Approach: By using Dynamic Programming
 
This approach involves sorting the given array in non-decreasing order. Then, we can traverse the array and add the first half of the array elements and subtract the second half of the array elements from 0. The minimum difference is then returned as the answer. The time complexity of this approach is O(NlogN) due to sorting.

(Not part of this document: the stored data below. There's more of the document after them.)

/-!
# Class X11a, surjective leaf: the socket for the published chain (Hida ∘ Wan ∘ Emerton–Pollack–Weston)
# — statement shapes of the three GL₂ inputs over an ABSTRACT algebraic interface, and the glue
# (cell `b2b-bsdres`, unit `b2b-bsdres-x11a`, gen 15)

HONEST FRAMING (run/shared/lean/b2b/bsd-rank1-residual/, verbatim in every file): the goal of the
cell is to DELETE the COMBINATION-SHAPED residual classes of the Birch–Swinnerton-Dyer formula for
ALL analytic-rank `≤ 1` elliptic curves over `ℚ` — "full BSD formula for every rank `≤ 1` curve in
class `C`" assembled STRICTLY from published theorems — so that the rank-`≤ 1` remainder becomes
exactly the CONSTRUCTION-SHAPED classes, which are TYPED (missing-input `Prop`s), NOT attempted.
This is not "finishing BSD". Research route; NO CLAIM BEYOND STATED CLASSES. Three `Prop`-valued
definitions (STATEMENT SHAPES — typed inputs, nothing asserted, no named fact) and theorems.

What this file is. The candidate chain HOME/b2b-bsdres-x11a/X11A-CHAIN.md (lit audit PASS as a
candidate, HOME/b2b-bsdres-lit/g14/X11A-AUDIT.md) reaches Mazur's main conjecture at a (ram)-free
multiplicative prime `p ≥ 5` with `ρ̄_{E,p}` surjective from:
[L1] a good-ordinary weight-`k` member `g` of the Hida family `H(E[p])` — TYPED, PUB:
`hida_exists_congruent_ordinary_newform_of_multiplicative` (p203345); [L3] the certificate
`X11a.MuAnZeroAt W p` (p203276); [L4] `μ^alg(E,p) = 0` from it and Kato A32 (`X11a/MuZero.lean`,
p203687); and three GL₂ statements not yet typed as Literature facts because the ALGEBRAIC side
(Greenberg's Selmer group `Sel(ℚ_∞, A_g)` of the weight-`k` member and its `μ^alg`, `λ^alg`; EPW
§3.1, Thm. 3.1.1) has no tree vocabulary yet (HOME/b2b-bsdres-x11a/GL2-VOCAB-SPEC.md, item (V-alg),
owner harvest-2). The ANALYTIC side is typed (gen 15): `normLam` (EPW Def. 4.4.6; p203960) and
`IsCycPAdicLFunctionWeightK` + `exists_isCycPAdicLFunctionWeightK` (MTT §I.14; p204078).

This file writes the three statements OVER AN ABSTRACT ALGEBRAIC INTERFACE — two functions
`MuAlgZero g ι : Prop` ("`μ^alg(g) = 0`") and `lamAlg g ι : ℕ` ("`λ^alg(g)`") of a weight-`k`
newform `g` on `Γ₀(N/p)` with a `p`-adic embedding `ι` of its coefficient field — as `Prop`-valued
SHAPES at the pair `(E, p)` (typed inputs, nothing asserted):

* `MuAlgTransferAt` = EPW Thm. 1 (algebraic), instance `f_E ↦ g`: `μ(X(E/ℚ_∞)) = 0` for every
  cyclotomic / dual datum ⇒ `MuAlgZero g ι` for every good-ordinary member `(g, ι)` of `H(E[p])`
  given by [L1]'s congruences;
* `WanLambdaAt` = X. Wan, Forum Math. Sigma 3 (2015) Thm. 4 (= Thm. 103), RATIONAL part, read as
  its `λ`-corollary at such a member (big residual image: `E[p]` surjective): `MuAlgZero g ι` ⇒
  `λ^alg(g) = normLam L` for THE cyclotomic `p`-adic `L`-function `L` of `(g, ι)` (any period datum);
* `InvariantsTransferAt` = EPW Thm. 1 (analytic, `f_E ↦ g`) with Thm. 5.1.3 (source `g`, target
  `f_E`): `μ^alg(g) = 0`, `λ^alg(g) = λ^an(g)` and `μ^an(f_E) = 0` (the certificate; canonical vs
  Néron period = bridge N1 of the audit) ⇒ at every Kato pair `(gK, fE)` of `(E, p)`:
  unit contents and `normLam gK = normLam fE` (EPW's "`μ^alg = μ^an = 0`, `λ^alg = λ^an` at `f_E`"
  in the tree's normalisation, `X11a/NormLamEndpoint.lean`).

GLUE (theorems): `invariantsAt_normLam_of_chain` — [L1] + the MTT existence fact + the three shapes +
Kato A32 + the certificate ⇒ `InvariantsAt W p (unit contents ∧ normLam gK = normLam fE)`; hence
`bsdp_of_chain` (`BSD(E,p)`, `r_an = 0`, surjective leaf) and the CLASS-LEVEL form
`forall_bsdp_of_chain`: on X11a ∩ {`p ≥ 5`, `ρ̄` surjective}, BSD(E,p) ⇐ PUB + the three shapes +
the per-pair certificate `MuAnZeroAt`. The day the Literature facts land (in whatever algebraic
vocabulary (V-alg) fixes), instantiate `MuAlgZero`, `lamAlg` and discharge the three shapes by
adapters; nothing else changes. Auxiliary: `exists_unitRoot` (the unit root of
`X² − aX + c`, `|a| = 1`, `|c| < 1`, in `ℚ̄_p`), `neZero_conductorNorm_div`, `not_dvd_conductorNorm_div`.

What this does NOT do: it asserts none of the three statements (they are hypotheses, displayed);
no label change (X11a stays COMBINATION-SHAPED); the algebraic interface is abstract on purpose.

References: [EmertonPollackWeston2006] Thm. 1, Thm. 2, Thm. 3.1.1, Def. 4.4.6, Thm. 4.4.5, 4.4.7,
Thm. 5.1.2, Thm. 5.1.3, Cor. 5.1.4, Ex. 5.3.1; [Wan2015] Thm. 4 = Thm. 103 (pp. 4–5, 91–92);
[MazurTateTeitelbaum1986] §I.14; [Hida1986]; HOME/b2b-bsdres-x11a/{X11A-CHAIN.md, GL2-VOCAB-SPEC.md §5},
HOME/b2b-bsdres-lit/g14/X11A-AUDIT.md.
-/

noncomputable section

open scoped Classical MatrixGroups ModularForm

open CongruenceSubgroup WeierstrassCurve Literature.NumberTheory.EllipticCurves
  Literature.NumberTheory.EllipticCurves.ModularForms
  Literature.NumberTheory.EllipticCurves.Rank1Residual
  Literature.NumberTheory.EllipticCurves.Rank1Residual.Typed
  Literature.NumberTheory.EllipticCurves.Wuthrich2014
  Literature.NumberTheory.EllipticCurves.SteinWuthrich2013
  Literature.NumberTheory.EllipticCurves.GreenbergVatsal2000
  Summit.BirchSwinnertonDyer.Rank1Residual.X1.MuLambda
  Summit.BirchSwinnertonDyer.Rank1Residual.X11a.LambdaNorm

set_option autoImplicit false

namespace Summit.BirchSwinnertonDyer.Rank1Residual.X11a.Chain

/-! ### The abstract algebraic interface and the member predicate -/

/-- The type of an abstract "`μ^alg(g) = 0`" predicate on `p`-adically embedded newforms of level
`M` (to be instantiated by the Greenberg-Selmer vocabulary (V-alg): EPW §3.1 / Thm. 3.1.1,
"`Sel(ℚ_∞, A_g)[π]` is finite"). [cite: EmertonPollackWeston2006, §3.1 and Thm. 3.1.1 (shape only; nothing asserted)] -/
abbrev MuAlgPred (p M : ℕ) [Fact p.Prime] : Type :=
  ∀ ⦃k : ℤ⦄ (g : CuspForm (Gamma0 M) k), (coeffField g →+* PadicAlgCl p) → Prop

/-- The type of an abstract "`λ^alg(g)`" on `p`-adically embedded newforms of level `M` (to be
instantiated by (V-alg): the number of zeroes of the characteristic power series of the dual of
`Sel(ℚ_∞, A_g)`, = `dim_k Sel(ℚ_∞, A_g)[π]` when `μ^alg(g) = 0`, EPW Thm. 3.1.1).
[cite: EmertonPollackWeston2006, §3.1 and Thm. 3.1.1 (shape only; nothing asserted)] -/
abbrev LamAlgFun (p M : ℕ) [Fact p.Prime] : Type :=
  ∀ ⦃k : ℤ⦄ (g : CuspForm (Gamma0 M) k), (coeffField g →+* PadicAlgCl p) → ℕ

variable (W : WeierstrassCurve ℚ) [W.IsElliptic] [W.IsGloballyMinimal] (p : ℕ) [Fact p.Prime]

/-- **`IsMember W p g ι`: `(g, ι)` is a good-ordinary weight-`k` classical member of the Hida family
`H(E[p])` in the form produced by `hida_exists_congruent_ordinary_newform_of_multiplicative`**:
`g ∈ S_k(Γ₀(N/p))` a newform, `k > 2`, `k ≡ 2 (mod p − 1)`, `|ι(a_p(g))|_p = 1`, and
`|ι(a_ℓ(g)) − a_ℓ(E)|_p < 1` for every prime `ℓ ∤ N` (so `ρ̄_{g,ι} ≅ E[p]^{ss}`, `= E[p]` when
irreducible). A predicate; nothing asserted. [cite: EmertonPollackWeston2006, Thm. 2.1.2, §2.1 and Ex. 5.3.1 (shape only)] -/
def IsMember [NeZero (W.conductorNorm ℤ / p)] {k : ℤ}
    (g : CuspForm (Gamma0 (W.conductorNorm ℤ / p)) k) (ι : coeffField g →+* PadicAlgCl p) : Prop :=
  2 < k ∧ ((p : ℤ) - 1) ∣ (k - 2) ∧ IsNewform0 g ∧
    ‖ι ⟨(UpperHalfPlane.qExpansion 1 ⇑g).coeff p, coeff_mem_coeffField g p⟩‖ = 1 ∧
    ∀ ℓ : ℕ, ℓ.Prime → ¬ ℓ ∣ W.conductorNorm ℤ →
      ‖ι ⟨(UpperHalfPlane.qExpansion 1 ⇑g).coeff ℓ, coeff_mem_coeffField g ℓ⟩
          - ((W.frobeniusTrace ℓ : ℤ) : PadicAlgCl p)‖ < 1

/-! ### The three statement shapes at the pair `(E, p)` -/

/-- **Shape of EPW Thm. 1 (algebraic), instance `f_E ↦ g`** (Invent. Math. 163 (2006) Thm. 1 =
Thm. 3.7.?/4.3.3 algebraic form: "if `μ^alg(f₀) = 0` for some `f₀ ∈ H(ρ̄)` then `μ^alg(f) = 0` for
all `f ∈ H(ρ̄)`"; here `f₀ = f_E`, the `p`-new weight-two member, Ex. 5.3.1, and `f = g`): if
`μ(X(E/ℚ_∞)) = 0` for every cyclotomic datum and every dual datum (the tree's intrinsic
`SelmerDualData.mu`; EPW's `μ^alg(f_E)` refers to Greenberg's Selmer group, which differs from the
classical one by the trivial-zero factor `T^e` of unit content — Skinner 2016 §3.2, Greenberg LNM
1716 §2), then `MuAlgZero g ι` for every member `(g, ι)`. Typed shape over the abstract interface;
nothing asserted. [cite: EmertonPollackWeston2006, Thm. 1 and Thm. 3.1.1 (shape only; nothing asserted)] -/
def MuAlgTransferAt [NeZero (W.conductorNorm ℤ / p)]
    (MuAlgZero : MuAlgPred p (W.conductorNorm ℤ / p)) : Prop :=
  (∀ (κ : ZpExtension ℚ p) (γ : Field.absoluteGaloisGroup ℚ), κ.IsCyclotomic →
      κ.IsTopGenerator γ → IsCyclotomicVariable p γ →
      ∀ D : W.SelmerDualData κ γ, D.IsTorsion ∧ D.mu = 0) →
    ∀ {k : ℤ} (g : CuspForm (Gamma0 (W.conductorNorm ℤ / p)) k) (ι : coeffField g →+* PadicAlgCl p),
      IsMember W p g ι → MuAlgZero g ι

/-- **Shape of X. Wan, Forum Math. Sigma 3 (2015) e18, Thm. 4 (= Thm. 103), RATIONAL part, at a
good-ordinary member of `H(E[p])` with `E[p]` surjective, read as its `λ`-corollary**: "Suppose
`p ≥ 5`. Let `f ∈ S_κ(M, L)`, `2 | κ ≥ 2`, be a `p`-ordinary cuspidal eigenform with trivial
character, `p ∤ M` … (irred) and (dist) … Then `char_{ℚ_∞,L}(f) = (L_f)` in `Λ_{ℚ,𝒪_L} ⊗ ℚ_p`"
⇒ (with `μ^alg = 0`, EPW Thm. 3.1.1) `λ^alg(f) = λ(L_f)` = `normLam L` for THE cyclotomic `p`-adic
`L`-function in any period normalisation (`IsCycPAdicLFunctionWeightK`; `normLam` is
scale-invariant), and `L` attains its maximal coefficient norm. Big image (the audit's T2′, flag
`Wan15-Thm103-Fujiwara`) is supplied here by `ρ̄_g ≅ E[p]` SURJECTIVE; (dist) by `k ≡ 2 (mod p−1)`.
Typed shape over the abstract interface; nothing asserted.
[cite: Wan2015, Thm. 4 (pp. 4–5) = Thm. 103 (pp. 91–92) (shape only; nothing asserted)]
[cite: EmertonPollackWeston2006, Thm. 3.1.1 and Def. 4.4.6 (shape only)] -/
def WanLambdaAt [NeZero (W.conductorNorm ℤ / p)]
    (MuAlgZero : MuAlgPred p (W.conductorNorm ℤ / p))
    (lamAlg : LamAlgFun p (W.conductorNorm ℤ / p)) : Prop :=
  W.HasSurjectiveModNGaloisRep p →
    ∀ {k : ℤ} (g : CuspForm (Gamma0 (W.conductorNorm ℤ / p)) k) (ι : coeffField g →+* PadicAlgCl p),
      IsMember W p g ι → MuAlgZero g ι →
      ∀ (υ : PadicAlgCl p) (D : PeriodSymbolDatum g) (L : PowerSeries (PadicAlgCl p)),
        υ ^ 2 - ι ⟨(UpperHalfPlane.qExpansion 1 ⇑g).coeff p, coeff_mem_coeffField g p⟩ * υ
            + (p : PadicAlgCl p) ^ (k - 1).toNat = 0 →
        ‖υ‖ = 1 → IsCycPAdicLFunctionWeightK g D p ι υ L →
        HasMaxCoeff L ∧ lamAlg g ι = normLam L

/-- **Shape of EPW Thm. 1 (analytic, `f_E ↦ g`) with Thm. 5.1.3 (source `f₀ = g`, target `f = f_E`)**
(Invent. Math. 163 (2006): Thm. 1 "if `μ^an(f₀) = 0` for some `f₀ ∈ H(ρ̄)` then for all"; Thm.
5.1.3 "Suppose that `μ^alg(f₀) = μ^an(f₀) = 0` and `λ^alg(f₀) = λ^an(f₀)` for some `f₀` in the Hida
family … Then `μ^alg(f) = μ^an(f) = 0` and `λ^alg(f) = λ^an(f)` for every `f` in the Hida family";
`f_E ∈ H(E[p])` is the `p`-new weight-two point, Ex. 5.3.1): for a member `(g, ι)` with
`MuAlgZero g ι` and `lamAlg g ι = normLam L` (`L` THE cyclotomic `p`-adic `L`-function of `(g, ι)`,
any period datum), and the certificate `μ^an(E,p) = 0` (`X11a.MuAnZeroAt W p`: Néron-normalised;
EPW's canonical period differs by a `p`-adic unit at `p ‖ N` under (irr) — Greenberg–Vatsal 2000
Prop. 3.1/3.3, Skinner 2016 §3.3, bridge N1 of the audit), the conclusion AT `f_E` in the tree's
normalisation: at every Kato pair `(gK, fE)` (`ι(T^e gK) = ϖ·L_p`, `char_Λ X = (fE)`; the prefix of
`X11a.InvariantsAt`) both have unit content and `normLam gK = normLam fE` (EPW's `λ^an(f_E) = λ(gK) + e`,
`λ^alg(f_E) = λ(fE) + e`, Greenberg vs classical Selmer: Skinner 2016 §3.2). Typed shape over the
abstract interface; nothing asserted.
[cite: EmertonPollackWeston2006, Thm. 1, Thm. 5.1.3, Thm. 5.1.2 and Ex. 5.3.1 (shape only; nothing asserted)]
[cite: Skinner2016PacificMC, §3.2 and §3.3 (shape only)] -/
def InvariantsTransferAt [NeZero (W.conductorNorm ℤ / p)]
    (MuAlgZero : MuAlgPred p (W.conductorNorm ℤ / p))
    (lamAlg : LamAlgFun p (W.conductorNorm ℤ / p)) : Prop :=
  ∀ {k : ℤ} (g : CuspForm (Gamma0 (W.conductorNorm ℤ / p)) k) (ι : coeffField g →+* PadicAlgCl p),
    IsMember W p g ι →
    ∀ (υ : PadicAlgCl p) (D : PeriodSymbolDatum g) (L : PowerSeries (PadicAlgCl p)),
      υ ^ 2 - ι ⟨(UpperHalfPlane.qExpansion 1 ⇑g).coeff p, coeff_mem_coeffField g p⟩ * υ
          + (p : PadicAlgCl p) ^ (k - 1).toNat = 0 →
      ‖υ‖ = 1 → IsCycPAdicLFunctionWeightK g D p ι υ L →
      MuAlgZero g ι → lamAlg g ι = normLam L →
      MuAnZeroAt W p →
      InvariantsAt W p fun gK fE => HasUnitContent gK ∧ HasUnitContent fE ∧ normLam gK = normLam fE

Algorithm steps of code approach –

• Calculate the range of possible sums by summing all the elements of the given array.
• Initialize a dynamic programming table `dp` of size `(N+1) x (range+1)` where `N` is the number of elements in the array and `range` is the range of possible sums calculated in step 1. Initialize `dp[0][0]` to `true`.
• For each `i` from 1 to `N` and each `j` from 0 to `range`, set `dp[i][j]` to `dp[i-1][j]` if `arr[i-1] > j`, otherwise choose the minimum of `dp[i-1][j-arr[i-1]]` (including the current element) and `dp[i-1][j]` (excluding the current element) and set `dp[i][j]` to that minimum value.
• Traverse the second half of the possible sums, i.e., from `0` to `range/2`. For each sum `j`, check if `dp[N][j]` is `true`, where `N` is the number of elements in the array. If `dp[N][j]` is `true`, update the `minDiff` variable as the minimum of the current `minDiff` and `range – 2*j`.
• Return `minDiff` as the answer.
• End of the Program.

Below is the implementation of the above approach.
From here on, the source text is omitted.